Austin Corbett’s getting back on his feet

He’s done a lot of cardio and core work. He’s done several quarter squats with his body weight and moved up to half-squats. There are the days when he’s doing leg extensions with a mighty 15 pounds. But the act of putting an actual weight bar on his back and doing what he’s done for years seems like an achievement.

“I think sometimes it can be very challenging because things always come easily for some of them,” staff athletic trainer Katy Rogers said. “They’re skilled beyond the average person in most aspects. And so something so basic can sometimes be frustrating for an athlete.”

Rogers has gotten to know Corbett well over the last three months since the injury. The athletic training staff becomes family to these guys when they’re well, but when players are hurt, they take on even more duties. Part of it is a therapist, part of it is a teacher, and part of it becomes a cheerleader. Because when a football player is used to squatting hundreds of pounds, the little steps can seem sort of insignificant.

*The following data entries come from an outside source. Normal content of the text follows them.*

/-
Copyright (c) 2026. All rights reserved.
Released under Apache 2.0 license as described in the file LICENSE.
-/
import Literature.Probability.FitznerVanDerHofstad2017.NobleBoundingEventsProduct
import Literature.Probability.FitznerVanDerHofstad2017.NoblePercLetters
import Literature.Probability.FitznerVanDerHofstad2017.NobleBlocksPrime
import HarnessLib

/-!
# Fitzner–van der Hofstad (2017), §6.1 — the nine length classes `(a,b)` and the assembly of (6.4) at `N = 1`

[FvdH17] = R. Fitzner, R. van der Hofstad, *Mean-field behavior for nearest-neighbor percolation in `d > 10`*,
Electron. J. Probab. **22** (2017), no. 43, arXiv:1506.07977v2.

§6.1 (v2 pp. 58–59) bounds `Ξ^{(1)}_p(x)` by splitting the joint two-level event of (4.65) (`NobleJointTwoLevel`:
`jointWit u v w z t x`) according to the LENGTH CLASSES `a, b ∈ {0, 1, 2}` of the two special lines — the line
`{u ↔ w}` closing the first sausage (`a = 0`: `w = u`; `a = 1`: "u and w are neighbors" and the bond is used;
`a = 2`: a longer connection) and the line `{t ↔ z}` of the last sausage (`b` likewise) — and bounding each class
by the product of blocks `P^{S,a}(u,w) Ā^{ι,a,b}(u,w,t,z) P^{E,b}(t−x,z−x)` ((6.4); App. B tables).

This module fixes the INTERFACE between the nine class estimates and the `x`-space bound (6.4):

* A. `lineCls a b i k` — the event "the line `{a ↔ b}` read on level `i` is of class `k`"; `clsSet u w t z a b`;
  measurability; the classes cover; `μ(E) ≤ Σ_{a,b} μ(E ∩ class (a,b))`.
* B. **`nobleXiT_one_le_blocks_of_cls`** — the bookkeeping half of (6.4): from the joint two-level form
  `Ξ^{(1)}(x) ≤ Σ_{(u,v)} Σ_{w,z,t} J(v−u) ℙ_p^{⊗2}(E(u,v,w,z,t))` (X1-j2) and ONE estimate per class
  `J(v−u) ℙ_p^{⊗2}(E ∩ class (a,b)) ≤ Σ_ι 𝟙{v = u + e_ι} P^{S,a}(u,w) Ā'^{ι,a,b}(u,w,t,z) P^{E,b}(t−x,z−x)`,
  conclude `Ξ^{(1)}(x) ≤ Σ_{u,w,t,z} Σ_ι Σ_{a,b} P^{S,a}(u,w) Ā'^{ι,a,b}(u,w,t,z) P^{E,b}(t−x,z−x)` — the hypothesis of
  `NobleBoundsN1Summation.tsum_le_vecPS_matAbarIota_vecPE` (with the primed matrix of `NobleBlocksPrime`).
  The event family `E` and the letters `L` are parameters: the module does not depend on the gate order.
-/

namespace Literature.Probability.FitznerVanDerHofstad2017

open Literature.Barriers.CriticalPhenomena Literature.Probability.Percolation Literature.Probability.LatticeModels
open Literature.Probability.FitznerVanDerHofstad2017.NobleBlocks MeasureTheory
open scoped ENNReal BigOperators

variable {d : ℕ}

/-! ### A. The length classes -/

/-- **The length class of the line `{a ↔ b}` read on level `i`**: class `0` = the trivial line (`a = b`), class `1`
= `a ≠ b` and the bond `(a,b)` is open on level `i` ("u and w are neighbors", the bond realises the connection),
class `2` = `a ≠ b` and the bond `(a,b)` is NOT open on level `i` (so every witness of the line has length `≥ 2`).
[cite: FitznerVanDerHofstad2017, §6.1 "Case a = 0 / a = 1 / a = 2" (arXiv:1506.07977v2 pp. 58–59)] -/
def lineCls (a b : Site d) (i : Fin 2) (k : Fin 3) : Set (Fin 2 → BondConfig (Site d)) :=
  match k.val with
  | 0 => {_ω | a = b}
  | 1 => {ω | a ≠ b ∧ s(a, b) ∈ ω i}
  | _ => {ω | a ≠ b ∧ s(a, b) ∉ ω i}

/-- Class `0`: the trivial line. [cite: FitznerVanDerHofstad2017, §6.1 "Case a = 0" (arXiv:1506.07977v2 p. 58)] -/
theorem mem_lineCls_zero_iff (a b : Site d) (i : Fin 2) (ω : Fin 2 → BondConfig (Site d)) :
    ω ∈ lineCls a b i 0 ↔ a = b := Iff.rfl

/-- Class `1`: the open bond. [cite: FitznerVanDerHofstad2017, §6.1 "Case a = 1" (arXiv:1506.07977v2 p. 59)] -/
theorem mem_lineCls_one_iff (a b : Site d) (i : Fin 2) (ω : Fin 2 → BondConfig (Site d)) :
    ω ∈ lineCls a b i 1 ↔ a ≠ b ∧ s(a, b) ∈ ω i := Iff.rfl

/-- Class `2`: a longer line. [cite: FitznerVanDerHofstad2017, §6.1 "Case a = 2" (arXiv:1506.07977v2 p. 59)] -/
theorem mem_lineCls_two_iff (a b : Site d) (i : Fin 2) (ω : Fin 2 → BondConfig (Site d)) :
    ω ∈ lineCls a b i 2 ↔ a ≠ b ∧ s(a, b) ∉ ω i := Iff.rfl

/-- Every configuration lies in exactly one class of each line; in particular the classes cover. [folklore] -/
theorem exists_mem_lineCls (a b : Site d) (i : Fin 2) (ω : Fin 2 → BondConfig (Site d)) : ∃ k, ω ∈ lineCls a b i k := by
  classical
  by_cases hab : a = b
  · exact ⟨0, hab⟩
  · by_cases he : s(a, b) ∈ ω i
    · exact ⟨1, hab, he⟩
    · exact ⟨2, hab, he⟩

/-- The classes of a line are measurable (a constant event intersected with a one-bond cylinder). [folklore] -/
theorem measurableSet_lineCls (a b : Site d) (i : Fin 2) (k : Fin 3) : MeasurableSet (lineCls a b i k) := by
  have hcyl : MeasurableSet {ω : Fin 2 → BondConfig (Site d) | s(a, b) ∈ ω i} :=
    (measurableSet_mem (s(a, b) : Sym2 (Site d))).preimage (measurable_pi_apply i)
  match k with
  | ⟨0, _⟩ => exact MeasurableSet.const _
  | ⟨1, _⟩ => exact (MeasurableSet.const _).inter hcyl
  | ⟨2, _⟩ => exact (MeasurableSet.const _).inter hcyl.compl
  | ⟨k + 3, hk⟩ => exact absurd hk (by omega)

/-- **The class `(a,b)` of §6.1**: class `a` of the line `{u ↔ w}` on level `0` and class `b` of the line `{t ↔ z}`
on level `1`. [cite: FitznerVanDerHofstad2017, §6.1 (6.4) and "Case a = …", "b = …" (arXiv:1506.07977v2 pp. 58–59)] -/
def clsSet (u w t z : Site d) (a b : Fin 3) : Set (Fin 2 → BondConfig (Site d)) :=
  lineCls u w 0 a ∩ lineCls t z 1 b

/-- Membership (definitional). [cite: FitznerVanDerHofstad2017, §6.1 (arXiv:1506.07977v2 p. 58)] -/
theorem mem_clsSet_iff (u w t z : Site d) (a b : Fin 3) (ω : Fin 2 → BondConfig (Site d)) :
    ω ∈ clsSet u w t z a b ↔ ω ∈ lineCls u w 0 a ∧ ω ∈ lineCls t z 1 b := Iff.rfl

/-- The classes are measurable. [folklore] -/
theorem measurableSet_clsSet (u w t z : Site d) (a b : Fin 3) : MeasurableSet (clsSet u w t z a b) :=
  (measurableSet_lineCls u w 0 a).inter (measurableSet_lineCls t z 1 b)

/-- The nine classes cover. [cite: FitznerVanDerHofstad2017, §6.1 (arXiv:1506.07977v2 p. 58)] -/
theorem iUnion_clsSet (u w t z : Site d) : ⋃ a, ⋃ b, clsSet u w t z a b = Set.univ := by
  refine Set.eq_univ_of_forall fun ω => ?_
  obtain ⟨a, ha⟩ := exists_mem_lineCls u w 0 ω
  obtain ⟨b, hb⟩ := exists_mem_lineCls t z 1 ω
  exact Set.mem_iUnion.2 ⟨a, Set.mem_iUnion.2 ⟨b, ha, hb⟩⟩

/-- **Splitting an event into the nine classes**: `μ(E) ≤ Σ_{a,b} μ(E ∩ class (a,b))`.
[cite: FitznerVanDerHofstad2017, §6.1 (6.4) (arXiv:1506.07977v2 p. 58)] -/
theorem measure_le_sum_inter_clsSet (μ : Measure (Fin 2 → BondConfig (Site d))) (E : Set (Fin 2 → BondConfig (Site d)))
    (u w t z : Site d) : μ E ≤ ∑ a : Fin 3, ∑ b : Fin 3, μ (E ∩ clsSet u w t z a b) := by
  have hcov : E ⊆ ⋃ a, ⋃ b, E ∩ clsSet u w t z a b := by
    intro ω hω
    have h := Set.mem_univ ω
    rw [← iUnion_clsSet u w t z] at h
    obtain ⟨a, ha⟩ := Set.mem_iUnion.1 h
    obtain ⟨b, hb⟩ := Set.mem_iUnion.1 ha
    exact Set.mem_iUnion.2 ⟨a, Set.mem_iUnion.2 ⟨b, hω, hb⟩⟩
  calc μ E ≤ μ (⋃ a, ⋃ b, E ∩ clsSet u w t z a b) := measure_mono hcov
    _ ≤ ∑' a, μ (⋃ b, E ∩ clsSet u w t z a b) := measure_iUnion_le _
    _ ≤ ∑' a, ∑' b, μ (E ∩ clsSet u w t z a b) := ENNReal.tsum_le_tsum fun a => measure_iUnion_le _
    _ = ∑ a, ∑ b, μ (E ∩ clsSet u w t z a b) := by simp only [tsum_fintype]

/-! ### B. The assembly of (6.4) from the class estimates -/

/-- The `v`-sum eats the indicator `𝟙{v = u + e_ι}` and the finite sums commute out.  [folklore] -/
theorem tsum_sum_ite_eq_sum (u : Site d) (B : Fin d × Bool → Fin 3 → Fin 3 → ℝ≥0∞) :
    ∑' v : Site d, ∑ a : Fin 3, ∑ b : Fin 3, ∑ ι : Fin d × Bool,
      (if v = u + stepVec ι then (1 : ℝ≥0∞) else 0) * B ι a b = ∑ ι, ∑ a, ∑ b, B ι a b := by
  rw [Summable.tsum_finsetSum (fun a _ => ENNReal.summable)]
  refine (Finset.sum_congr rfl fun a _ => ?_).trans Finset.sum_comm
  rw [Summable.tsum_finsetSum (fun b _ => ENNReal.summable)]
  refine (Finset.sum_congr rfl fun b _ => ?_).trans Finset.sum_comm
  rw [Summable.tsum_finsetSum (fun ι _ => ENNReal.summable)]
  refine Finset.sum_congr rfl fun ι _ => ?_
  simp_rw [boole_mul]
  exact tsum_ite_eq (u + stepVec ι) _

/-- **Bookkeeping of (6.4)**: if `Ξ ≤ Σ_{(u,v)} Σ_{w,z,t} P(u,v,w,z,t)` and, pointwise,
`P(u,v,w,z,t) ≤ Σ_{a,b} Σ_ι 𝟙{v = u + e_ι} B(ι,a,b,u,w,t,z)`, then `Ξ ≤ Σ_{u,w,t,z} Σ_ι Σ_{a,b} B(ι,a,b,u,w,t,z)`.
[cite: FitznerVanDerHofstad2017, §6.1 (6.4) (arXiv:1506.07977v2 p. 58)] -/
theorem le_tsum_blocks_of_pointwise (Ξ : ℝ≥0∞) (P : Site d → Site d → Site d → Site d → Site d → ℝ≥0∞)
    (B : Fin d × Bool → Fin 3 → Fin 3 → Site d → Site d → Site d → Site d → ℝ≥0∞)
    (h1 : Ξ ≤ ∑' b : Site d × Site d, ∑' w : Site d, ∑' z : Site d, ∑' t : Site d, P b.1 b.2 w z t)
    (hA : ∀ u v w z t : Site d, P u v w z t ≤
      ∑ a : Fin 3, ∑ b : Fin 3, ∑ ι : Fin d × Bool, (if v = u + stepVec ι then (1 : ℝ≥0∞) else 0) * B ι a b u w t z) :
    Ξ ≤ ∑' u, ∑' w, ∑' t, ∑' z, ∑ ι : Fin d × Bool, ∑ a : Fin 3, ∑ b : Fin 3, B ι a b u w t z := by
  -- sum the pointwise bound
  have hBsum : Ξ ≤ ∑' u : Site d, ∑' v : Site d, ∑' w : Site d, ∑' z : Site d, ∑' t : Site d,
      ∑ a : Fin 3, ∑ b : Fin 3, ∑ ι : Fin d × Bool, (if v = u + stepVec ι then (1 : ℝ≥0∞) else 0) * B ι a b u w t z := by
    calc Ξ ≤ ∑' b : Site d × Site d, ∑' w : Site d, ∑' z : Site d, ∑' t : Site d,
          ∑ a : Fin 3, ∑ b' : Fin 3, ∑ ι : Fin d × Bool, (if b.2 = b.1 + stepVec ι then (1 : ℝ≥0∞) else 0) * B ι a b' b.1 w t z :=
          h1.trans (ENNReal.tsum_le_tsum fun b => ENNReal.tsum_le_tsum fun w => ENNReal.tsum_le_tsum fun z =>
            ENNReal.tsum_le_tsum fun t => hA b.1 b.2 w z t)
      _ = _ := ENNReal.tsum_prod (f := fun u v => ∑' w : Site d, ∑' z : Site d, ∑' t : Site d,
          ∑ a : Fin 3, ∑ b' : Fin 3, ∑ ι : Fin d × Bool, (if v = u + stepVec ι then (1 : ℝ≥0∞) else 0) * B ι a b' u w t z)
  -- reorder: bring `v` inside, eliminate it, swap `z` and `t`
  refine hBsum.trans (le_of_eq (tsum_congr fun u => ?_))
  calc ∑' v, ∑' w, ∑' z, ∑' t, ∑ a, ∑ b, ∑ ι, (if v = u + stepVec ι then (1 : ℝ≥0∞) else 0) * B ι a b u w t z
      = ∑' w, ∑' v, ∑' z, ∑' t, ∑ a, ∑ b, ∑ ι, (if v = u + stepVec ι then (1 : ℝ≥0∞) else 0) * B ι a b u w t z :=
        ENNReal.tsum_comm
    _ = ∑' w, ∑' z, ∑' t, ∑' v, ∑ a, ∑ b, ∑ ι, (if v = u + stepVec ι then (1 : ℝ≥0∞) else 0) * B ι a b u w t z := by
        refine tsum_congr fun w => ?_
        rw [ENNReal.tsum_comm]
        exact tsum_congr fun z => ENNReal.tsum_comm
    _ = ∑' w, ∑' z, ∑' t, ∑ ι, ∑ a, ∑ b, B ι a b u w t z :=
        tsum_congr fun w => tsum_congr fun z => tsum_congr fun t => tsum_sum_ite_eq_sum u fun ι a b => B ι a b u w t z
    _ = ∑' w, ∑' t, ∑' z, ∑ ι, ∑ a, ∑ b, B ι a b u w t z := tsum_congr fun w => ENNReal.tsum_comm

/-- **[FvdH17] §6.1 (6.4) at `N = 1`, assembly.**  Let `E(u,v,w,z,t)` be events on two levels with
`Ξ^{(1)}_p(x) ≤ Σ_{(u,v)} Σ_{w,z,t} J(v−u) ℙ_p^{⊗2}(E(u,v,w,z,t))` (the joint two-level form of (4.65),
`NobleJointTwoLevel.nobleXiT_one_le_tsum_pi_jointWit`), and suppose the CLASS ESTIMATES: for every class `(a,b)`,
`J(v−u) ℙ_p^{⊗2}(E(u,v,w,z,t) ∩ class (a,b)) ≤ Σ_ι 𝟙{v = u + e_ι} P^{S,a}(u,w) Ā'^{ι,a,b}(u,w,t,z) P^{E,b}(t−x,z−x)`
("we bound the event … by the diagrams of Appendix B", cases `a, b = 0, 1, 2`).  Then
`Ξ^{(1)}_p(x) ≤ Σ_{u,w,t,z} Σ_ι Σ_{a,b} P^{S,a}(u,w) Ā'^{ι,a,b}(u,w,t,z) P^{E,b}(t−x,z−x)` — the `x`-space bound (6.4)
(hypothesis `hΞ` of `NobleBoundsN1Summation.tsum_le_vecPS_matAbarIota_vecPE`, primed matrix `Ā'`).
[cite: FitznerVanDerHofstad2017, §6.1 (6.4) (arXiv:1506.07977v2 p. 58); App. B (pp. 73–78)] -/
theorem nobleXiT_one_le_blocks_of_cls (L : Letters d) (p : unitInterval) (x : Site d)
    (E : Site d → Site d → Site d → Site d → Site d → Set (Fin 2 → BondConfig (Site d)))
    (h1 : nobleXiT d p 1 x ≤ ∑' b : Site d × Site d, ∑' w : Site d, ∑' z : Site d, ∑' t : Site d,
      ENNReal.ofReal (bondJ d p (b.2 - b.1)) * piPerc d p 2 (E b.1 b.2 w z t))
    (h2 : ∀ (a b : Fin 3) (u v w z t : Site d),
      ENNReal.ofReal (bondJ d p (v - u)) * piPerc d p 2 (E u v w z t ∩ clsSet u w t z a b) ≤
        ∑ ι : Fin d × Bool, (if v = u + stepVec ι then (1 : ℝ≥0∞) else 0) *
          (blockPS L a u w * blockAbar' L ι a b u w t z * blockPE L b (t - x) (z - x))) :
    nobleXiT d p 1 x ≤ ∑' u, ∑' w, ∑' t, ∑' z, ∑ ι : Fin d × Bool, ∑ a : Fin 3, ∑ b : Fin 3,
      blockPS L a u w * blockAbar' L ι a b u w t z * blockPE L b (t - x) (z - x) := by
  refine le_tsum_blocks_of_pointwise (nobleXiT d p 1 x)
    (fun u v w z t => ENNReal.ofReal (bondJ d p (v - u)) * piPerc d p 2 (E u v w z t))
    (fun ι a b u w t z => blockPS L a u w * blockAbar' L ι a b u w t z * blockPE L b (t - x) (z - x)) h1 ?_
  intro u v w z t
  calc ENNReal.ofReal (bondJ d p (v - u)) * piPerc d p 2 (E u v w z t)
      ≤ ENNReal.ofReal (bondJ d p (v - u)) * ∑ a, ∑ b, piPerc d p 2 (E u v w z t ∩ clsSet u w t z a b) :=
        mul_le_mul' le_rfl (measure_le_sum_inter_clsSet _ _ u w t z)
    _ = ∑ a, ∑ b, ENNReal.ofReal (bondJ d p (v - u)) * piPerc d p 2 (E u v w z t ∩ clsSet u w t z a b) := by
        rw [Finset.mul_sum]; exact Finset.sum_congr rfl fun a _ => Finset.mul_sum _ _ _
    _ ≤ ∑ a, ∑ b, ∑ ι, (if v = u + stepVec ι then (1 : ℝ≥0∞) else 0) *
          (blockPS L a u w * blockAbar' L ι a b u w t z * blockPE L b (t - x) (z - x)) :=
        Finset.sum_le_sum fun a _ => Finset.sum_le_sum fun b _ => h2 a b u v w z t

end Literature.Probability.FitznerVanDerHofstad2017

“You have to document and watch the entire progress to see, ‘OK, we went from 10 pounds to now we’re doing 100 pounds, right?'” Rogers said. “So you have to really highlight those big milestones, especially in long-term rehab because you’re with them from day to day to day. So then you can go back and say, ‘Remember when we were here?'”

“So, initially, he was limited in his depth, so you start with like a mini-squat. So he’s doing a tiny little mini-squat, then a quarter-squat, and then he works on half-squats. And then, you can add weight to a quarter-squat.So like this week, we’ve added the bar to his back, and we’re going to add the bar to his back with a quarter-squat.And then he’ll go work on loading weight with that quarter-squat until they can get to a half-squat that’s loaded.”

Those incremental steps of improvement can work on you in your mind as much as your quadriceps. Because when you’re in this process, it can be hard to imagine an empty bar as a step in the right direction. But when it comes a month after your strength work comes from a blood-flow restriction device (which simulates resistance training by squeezing an area of ​​the body to push blood out, then letting it back in), sometimes people have to remind you that thing are being accomplished.

“I think a big part of it, too, is just the educational aspect of our part,” physical therapist Kylan Smith said. “It’s important that we have to do step by step to get them to buy into that a little more. Sometimes it’s hard to think about, why are we doing this exercise, that sort of thing. So just making sure that we spend time educating them, like, why what we’re doing is important and how that’s going to get us to the next step.

“So it’s nice with him because he has a kinesiology background. So he knows a lot of what we’re talking about. And so I think it’s exciting for him to also understand what’s going on with his body.”